Work item ::
Once the line with "obtain ⟨x, hx⟩ := exists_ne (0 : A.Ext 2 0)" is found in the data, output it and each following line exactly, up to and including the line with "because its target", and nothing before or after.

Saved entries
--

import Summits.HodgeConjecture.HodgeConjecture.Theses.PadicSemiregularLift
import Literature.AlgebraicGeometry.HodgeTheory.SemiregularityMap

/-!
# `SemiregularSeedsOnAnchors` (stmt-HodgeConjecture-13941) · Negative · the semiregularity carrier

Negative-side knowledge for the informal crux `PadicSemiregularLift.SemiregularSeedsOnAnchors`
(p-adically semiregular seeds on cohomologically supersingular anchors), extracted from the standing
disprover's work file `Cruxes/SemiregularSeedsOnAnchors/Disproof.lean`
(refuter-cdisprove-stmt-HodgeConjecture-13941-0, cycle 1, 2026-08-15) so that planners typing the crux
and provers attacking it can import them. All statements are unconditional theorems over the tree's
σ-carrier `Literature.AlgebraicGeometry.HodgeTheory.AtiyahTraceAlgebra` (Buchweitz–Flenner Def. 4.1):

* `not_isSemiregular_killTrace`, `isSemiregular_tautological` — the carrier's trace / product / Atiyah
  class are free data, so semiregularity of a RE-DECORATED algebra is worthless: a closed typing of the
  crux with an ∃-quantified decoration is vacuous, with a ∀-quantified one refutable; the crux needs a
  constructed Atiyah class and Illusie trace (the planner's definition requests) before it can be typed;
* `finrank_ext_le_of_isSemiregular`, `not_isSemiregular_of_lt_finrank_ext` — the forced-kernel
  principle `dim Ext²(E,E) ≤ Σ_q h^{q,q+2}` behind every attack on the crux;
* `cubicFourfold_finrank_ext_le_one`, `cubicFourfold_isSemiregular_iff` — at a cubic-fourfold anchor
  (`h^{0,2} = h^{2,4} = 0`, `h^{1,3} = 1`) seeds have `ext² ≤ 1` and, if `ext² = 1`, are semiregular iff
  `σ₁ ≠ 0`;
* `injective_transpose_iff_surjective`, `injective_transpose_iff_finrank_range` — the linear algebra of
  "σ = evᵗ ⇒ (semiregular ⇔ dim Ext² = rank(σ ∘ ev))" (refuter g2's Lemma B; Markman, arXiv:2502.03415,
  Lemma 8.3.4), which turns semiregularity on an abelian fourfold into a rank computation on `ch(E)`.
-/

noncomputable section

namespace Summit.HodgeConjecture.HodgeConjecture.Theorems.SemiregularSeedsOnAnchors.Negative

open Literature.AlgebraicGeometry.HodgeTheory

universe u v

section Redecoration

variable {𝕜 : Type u} [CommRing 𝕜]

/-- Re-decoration 1: the same Atiyah–trace algebra with its trace maps replaced by `0` (all other
fields, in particular `Ext 2 0 = Ext²(E,E)`, unchanged). [cite: BuchweitzFlenner2003, §4 (trace map)] -/
def killTrace (A : AtiyahTraceAlgebra.{u, v} 𝕜) : AtiyahTraceAlgebra.{u, v} 𝕜 :=
  { A with trace := fun _ _ => 0 }

/-- Every component `σ_k` of the trace-killed algebra vanishes (`σ_k = coeff • Tr ∘ (· * Atᵏ)` and
`Tr = 0`). [cite: BuchweitzFlenner2003, Def. 4.1] -/
theorem semiregularityComponent_killTrace (A : AtiyahTraceAlgebra.{u, v} 𝕜) (k : ℕ) :
    (killTrace A).semiregularityComponent k = 0 := by
  ext x
  have htr : (killTrace A).trace (k + 2) k = 0 := rfl
  rw [AtiyahTraceAlgebra.semiregularityComponent_apply, htr]
  simp

/-- **Junk decoration 1.** Killing the trace of ANY Atiyah–trace algebra with `Ext² ≠ 0` produces a
non-semiregular algebra with the same `Ext`-groups, targets, product and Atiyah class: over the carrier,
"`E` is semiregular" is a property of the DECORATION, refutable by re-decoration whenever
`Ext²(E,E) ≠ 0`. [folklore] -/
theorem not_isSemiregular_killTrace (A : AtiyahTraceAlgebra.{u, v} 𝕜) [Nontrivial (A.Ext 2 0)] :
    ¬ (killTrace A).IsSemiregular := by
  intro h
  rw [AtiyahTraceAlgebra.isSemiregular_iff] at h
  obtain ⟨x, hx⟩ := exists_ne (0 : A.Ext 2 0)
  exact hx (h x fun k => by rw [semiregularityComponent_killTrace]; rfl)

/-- Re-decoration 2: the tautological Atiyah–trace algebra on a commutative `𝕜`-algebra `S` — every
`A^{i,j}` and every `H^{i,j}` is `S`, the product is multiplication, the trace is the identity, the
Atiyah class is `1`. [cite: BuchweitzFlenner2003, §4 (algebra A)] -/
def tautological (S : Type v) [CommRing S] [Algebra 𝕜 S] : AtiyahTraceAlgebra.{u, v} 𝕜 where
  Ext := fun _ _ => S
  Coh := fun _ _ => S
  one := 1
  mul := fun _ _ => LinearMap.mul 𝕜 S
  one_mul := fun x => one_mul x
  mul_one := fun x => mul_one x
  mul_assoc := fun _ _ _ _ _ _ _ _ x y z => mul_assoc x y z
  trace := fun _ _ => LinearMap.id
  atiyah := (1 : S)

/-- **Junk decoration 2.** The tautological algebra on any commutative algebra `S` (all `Ext` and all
targets equal to `S`, trace the identity) is semiregular although its `Ext 2 0 = S` is as large as one
likes: `σ₀ = Tr = id` is injective. So an ∃-quantified decoration makes every sheaf "semiregular".
[folklore] -/
theorem isSemiregular_tautological (S : Type v) [CommRing S] [Algebra 𝕜 S] :
    (tautological (𝕜 := 𝕜) S).IsSemiregular := by
  rw [AtiyahTraceAlgebra.isSemiregular_iff]
  intro x hx
  have h0 := hx 0
  rw [AtiyahTraceAlgebra.semiregularityComponent_zero_apply] at h0
  exact h0

end Redecoration

section ForcedKernel

variable {K : Type u} [Field K] (A : AtiyahTraceAlgebra.{u, v} K)

/-- A sheaf with `Ext² = 0` is semiregular for free (`σ` is injective on the zero space).
[cite: BuchweitzFlenner2003, §1] -/
theorem isSemiregular_of_subsingleton [Subsingleton (A.Ext 2 0)] : A.IsSemiregular :=
  fun x y _ => Subsingleton.elim x y

/-- The components of `σ` supported on a finite set `S` of form degrees, bundled as one linear map
into the finite product `Π_{k ∈ S} H^{k+2}(X, Λᵏ𝕃)`. [cite: BuchweitzFlenner2003, §5 (I-semiregular)] -/
def sigmaOn (S : Finset ℕ) : A.Ext 2 0 →ₗ[K] ((k : S) → A.Coh (k + 2) k) :=
  LinearMap.pi fun k => A.semiregularityComponent k

/-- Components of `sigmaOn`. [cite: BuchweitzFlenner2003, Def. 4.1] -/
@[simp]
theorem sigmaOn_apply (S : Finset ℕ) (x : A.Ext 2 0) (k : S) :
    sigmaOn A S x k = A.semiregularityComponent k x :=
  rfl

/-- If every component `σ_k`, `k ∉ S`, vanishes identically (e.g. because its target
`H^{k+2}(X, Ω^k)` is zero), semiregularity is injectivity of the finitely many components `σ_S`
(`I`-semiregularity for `I = S`, BF §5). [cite: BuchweitzFlenner2003, §5 (I-semiregular)] -/
theorem isSemiregular_iff_injective_sigmaOn (S : Finset ℕ)
    (hS : ∀ k ∉ S, A.semiregularityComponent k = 0) :
    A.IsSemiregular ↔ Function.Injective (sigmaOn A S) := by
  rw [AtiyahTraceAlgebra.isSemiregular_iff, injective_iff_map_eq_zero]
  refine forall_congr' fun x => ⟨fun h hx => h fun k => ?_, fun h hx => h ?_⟩
  · by_cases hk : k ∈ S
    · exact congrFun hx ⟨k, hk⟩
    · rw [hS k hk]; rfl
  · funext k
    exact hx k

/-- **Forced kernel.** If the components outside `S` vanish and the targets `H^{k+2}(X, Ω^k)`,
`k ∈ S`, are finite-dimensional, a semiregular sheaf has
`dim Ext²(E,E) ≤ Σ_{k ∈ S} h^{k,k+2}(X)`; contrapositively `dim Ext²(E,E) > Σ_q h^{q,q+2}` FORCES a
kernel of `σ`. This is the numerical principle behind every "forced kernel" attack on the crux
(`why_might_fail` of the item; CRUX-ATTACK-g2 §4; Markman arXiv:2502.03415 p. 45 uses it for
`F_d = 𝓘_Z(Θ)`: `ext² = 8d + 2ext¹ − 2` grows with `d`). [folklore] -/
theorem finrank_ext_le_of_isSemiregular (S : Finset ℕ)
    (hS : ∀ k ∉ S, A.semiregularityComponent k = 0)
    [∀ k : S, FiniteDimensional K (A.Coh (k + 2) k)] (h : A.IsSemiregular) :
    Module.finrank K (A.Ext 2 0) ≤ ∑ k ∈ S, Module.finrank K (A.Coh (k + 2) k) := by
  have hinj := (isSemiregular_iff_injective_sigmaOn A S hS).1 h
  calc Module.finrank K (A.Ext 2 0)
      ≤ Module.finrank K ((k : S) → A.Coh (k + 2) k) :=
        LinearMap.finrank_le_finrank_of_injective hinj
    _ = ∑ k : S, Module.finrank K (A.Coh (k + 2) k) := Module.finrank_pi_fintype K
    _ = ∑ k ∈ S, Module.finrank K (A.Coh (k + 2) k) :=
        Finset.sum_coe_sort S (fun k => Module.finrank K (A.Coh (k + 2) k))

/-- Contrapositive form: too many obstructions, too few Hodge targets ⇒ not semiregular. [folklore] -/
theorem not_isSemiregular_of_lt_finrank_ext (S : Finset ℕ)
    (hS : ∀ k ∉ S, A.semiregularityComponent k = 0)
    [∀ k : S, FiniteDimensional K (A.Coh (k + 2) k)] [FiniteDimensional K (A.Ext 2 0)]
    (hlt : ∑ k ∈ S, Module.finrank K (A.Coh (k + 2) k) < Module.finrank K (A.Ext 2 0)) :
    ¬ A.IsSemiregular :=
  fun h => (Nat.lt_irrefl _) (lt_of_le_of_lt (finrank_ext_le_of_isSemiregular A S hS h) hlt)

end ForcedKernel

section CubicFourfold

--

Answer for this exercise ::
  obtain ⟨x, hx⟩ := exists_ne (0 : A.Ext 2 0)
  exact hx (h x fun k => by rw [semiregularityComponent_killTrace]; rfl)

/-- Re-decoration 2: the tautological Atiyah–trace algebra on a commutative `𝕜`-algebra `S` — every
`A^{i,j}` and every `H^{i,j}` is `S`, the product is multiplication, the trace is the identity, the
Atiyah class is `1`. [cite: BuchweitzFlenner2003, §4 (algebra A)] -/
def tautological (S : Type v) [CommRing S] [Algebra 𝕜 S] : AtiyahTraceAlgebra.{u, v} 𝕜 where
  Ext := fun _ _ => S
  Coh := fun _ _ => S
  one := 1
  mul := fun _ _ => LinearMap.mul 𝕜 S
  one_mul := fun x => one_mul x
  mul_one := fun x => mul_one x
  mul_assoc := fun _ _ _ _ _ _ _ _ x y z => mul_assoc x y z
  trace := fun _ _ => LinearMap.id
  atiyah := (1 : S)

/-- **Junk decoration 2.** The tautological algebra on any commutative algebra `S` (all `Ext` and all
targets equal to `S`, trace the identity) is semiregular although its `Ext 2 0 = S` is as large as one
likes: `σ₀ = Tr = id` is injective. So an ∃-quantified decoration makes every sheaf "semiregular".
[folklore] -/
theorem isSemiregular_tautological (S : Type v) [CommRing S] [Algebra 𝕜 S] :
    (tautological (𝕜 := 𝕜) S).IsSemiregular := by
  rw [AtiyahTraceAlgebra.isSemiregular_iff]
  intro x hx
  have h0 := hx 0
  rw [AtiyahTraceAlgebra.semiregularityComponent_zero_apply] at h0
  exact h0

end Redecoration

section ForcedKernel

variable {K : Type u} [Field K] (A : AtiyahTraceAlgebra.{u, v} K)

/-- A sheaf with `Ext² = 0` is semiregular for free (`σ` is injective on the zero space).
[cite: BuchweitzFlenner2003, §1] -/
theorem isSemiregular_of_subsingleton [Subsingleton (A.Ext 2 0)] : A.IsSemiregular :=
  fun x y _ => Subsingleton.elim x y

/-- The components of `σ` supported on a finite set `S` of form degrees, bundled as one linear map
into the finite product `Π_{k ∈ S} H^{k+2}(X, Λᵏ𝕃)`. [cite: BuchweitzFlenner2003, §5 (I-semiregular)] -/
def sigmaOn (S : Finset ℕ) : A.Ext 2 0 →ₗ[K] ((k : S) → A.Coh (k + 2) k) :=
  LinearMap.pi fun k => A.semiregularityComponent k

/-- Components of `sigmaOn`. [cite: BuchweitzFlenner2003, Def. 4.1] -/
@[simp]
theorem sigmaOn_apply (S : Finset ℕ) (x : A.Ext 2 0) (k : S) :
    sigmaOn A S x k = A.semiregularityComponent k x :=
  rfl

/-- If every component `σ_k`, `k ∉ S`, vanishes identically (e.g. because its target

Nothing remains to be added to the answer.